Indeed, the FBI does say this about its data sources:
The data used in creating this table were from all city and town law enforcement agencies submitting 12 months of complete offense data for 2012.
But how do we know that the reason why the FBI table shows zero homicide for Newtown in 2012 is because Newtown police left the reporting to the state law enforcement?
The FBI’s methodology for compiling its annual reports on crimes in the USA does not support that claim. The FBI states:
The national UCR Program published the Uniform Crime Reporting Handbook (revised 2004), which details procedures for classifying and scoring offenses and serves as the contributing agencies’ basic resource for preparing reports. The final responsibility for data submissions rests with the individual contributing law enforcement agency.

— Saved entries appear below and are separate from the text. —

/-! ## §4. Layer compatibility in the shape consumed by the reciprocity-sum assembly (appended) -/

/-- **Layer compatibility of THE idèle projection at a finite place**: `π_{inr v} [x]_E = π_v^{E} x` for every layer
`E` and `x ∈ J_E` (`[x]_E = (ideleData K).toSystem.of E x`). [cite: MilneADT2006, I Lemma 4.13 (proof)] -/
theorem ideleProjection_inr_of (v : HeightOneSpectrum (𝓞 K)) (E : GalLayer K) (x : (ideleData K).V E) :
    (ideleProjection K (Sum.inr v)).toAddMonoidHom ((ideleData K).toSystem.of E x) =
      (haveI := E.numberField; haveI := E.isGalois; idelePlaceReadout v (layerEmb E) x) :=
  finIdelePi_of v E x

/-- **Layer compatibility at an infinite place**: `π_{inl v} [x]_E = π_v^{E} x`. [cite: MilneADT2006, I Lemma 4.13 (proof)] -/
theorem ideleProjection_inl_of (v : InfinitePlace K) (E : GalLayer K) (x : (ideleData K).V E) :
    (ideleProjection K (Sum.inl v)).toAddMonoidHom ((ideleData K).toSystem.of E x) =
      (haveI := E.numberField; haveI := E.isGalois; ideleInfPlaceReadout v (layerEmb E) x) :=
  archIdelePi_of v E x

/-- **THE idèle projection through a layer lift**, finite place: `π_{inr v} (f x) = π_v^{E} (layerLift E f x)` for a
`U_E`-trivial `X` and `f : X ⟶ J̄`. [cite: MilneADT2006, I Lemma 4.13 (proof)] [cite: Harari2020, §13.1] -/
theorem ideleProjection_inr_layerLift (v : HeightOneSpectrum (𝓞 K)) (E : GalLayer K)
    {X : DiscreteRepCat ℤ (absoluteGaloisGroup K)} (hX : ∀ σ ∈ E.openNormalSubgroup, ∀ x : X.obj.V, X.obj.ρ σ x = x)
    (f : X ⟶ ideleBarD K) (x : X.obj.V) :
    (ideleProjection K (Sum.inr v)).toAddMonoidHom (f.hom.hom x) =
      (haveI := E.numberField; haveI := E.isGalois;
        idelePlaceReadout v (layerEmb E) ((ideleData K).layerLift E hX f x)) :=
  finIdelePi_layerLift v E hX f x

/-- The same at an infinite place. [cite: MilneADT2006, I Lemma 4.13 (proof)] [cite: Harari2020, §13.1] -/
theorem ideleProjection_inl_layerLift (v : InfinitePlace K) (E : GalLayer K)
    {X : DiscreteRepCat ℤ (absoluteGaloisGroup K)} (hX : ∀ σ ∈ E.openNormalSubgroup, ∀ x : X.obj.V, X.obj.ρ σ x = x)
    (f : X ⟶ ideleBarD K) (x : X.obj.V) :
    (ideleProjection K (Sum.inl v)).toAddMonoidHom (f.hom.hom x) =
      (haveI := E.numberField; haveI := E.isGalois;
        ideleInfPlaceReadout v (layerEmb E) ((ideleData K).layerLift E hX f x)) :=
  archIdelePi_layerLift v E hX f x

/-- **The value of `π_{inr v} ∘ f` through a layer in one line**: for `f : X ⟶ J̄` out of a `U_E`-trivial `X`,
`unitsVal (π_{inr v} (f x)) = placeEmb v (E ⊆ K̄) ((layerLift E f x)_{w_v})`. [cite: MilneADT2006, I Lemma 4.13 (proof)] -/
theorem coe_unitsVal_ideleProjection_inr_layerLift (v : HeightOneSpectrum (𝓞 K)) (E : GalLayer K)
    {X : DiscreteRepCat ℤ (absoluteGaloisGroup K)} (hX : ∀ σ ∈ E.openNormalSubgroup, ∀ x : X.obj.V, X.obj.ρ σ x = x)
    (f : X ⟶ ideleBarD K) (x : X.obj.V) :
    (unitsVal (v.adicCompletion K) ((ideleProjection K (Sum.inr v)).toAddMonoidHom (f.hom.hom x)) :
        AlgebraicClosure (v.adicCompletion K)) =
      (haveI := E.numberField; haveI := E.isGalois;
        placeEmb v (layerEmb E) (((Additive.toMul ((ideleData K).layerLift E hX f x) : ideleGroup E.1) :
          AdeleRing (𝓞 E.1) E.1).2 ((embPlace v (layerEmb E) : Place K E.1 v) : HeightOneSpectrum (𝓞 E.1)))) := by
  haveI := E.numberField
  haveI := E.isGalois
  rw [ideleProjection_inr_layerLift v E hX f x]
  exact coe_unitsVal_idelePlaceReadout v (layerEmb E) _

end IdeleReadout

end Literature.NumberTheory.GaloisRepresentations

end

And who is the “individual contributing law enforcement agency”? According to the FBI’s Uniform Crime Reporting Handbook, 2004, the city, not state, police is the law enforcement agency responsible for reporting offenses, including homicides, that occurred within that city:
pp. 8-9: “Jurisdiction – The purpose of establishing appropriate jurisdiction is to depict the nature and volume of crime in a particular community, not for an agency to claim or take credit…the national UCR Program developed the following guidelines:
1. City law enforcement agencies should report offenses that occur within their city jurisdictions.
2. County or state law enforcement agencies should report offenses that take place in the county outside the limits of the city….
6. Agencies must report only those arrests made for offenses committed within their own jurisdictions….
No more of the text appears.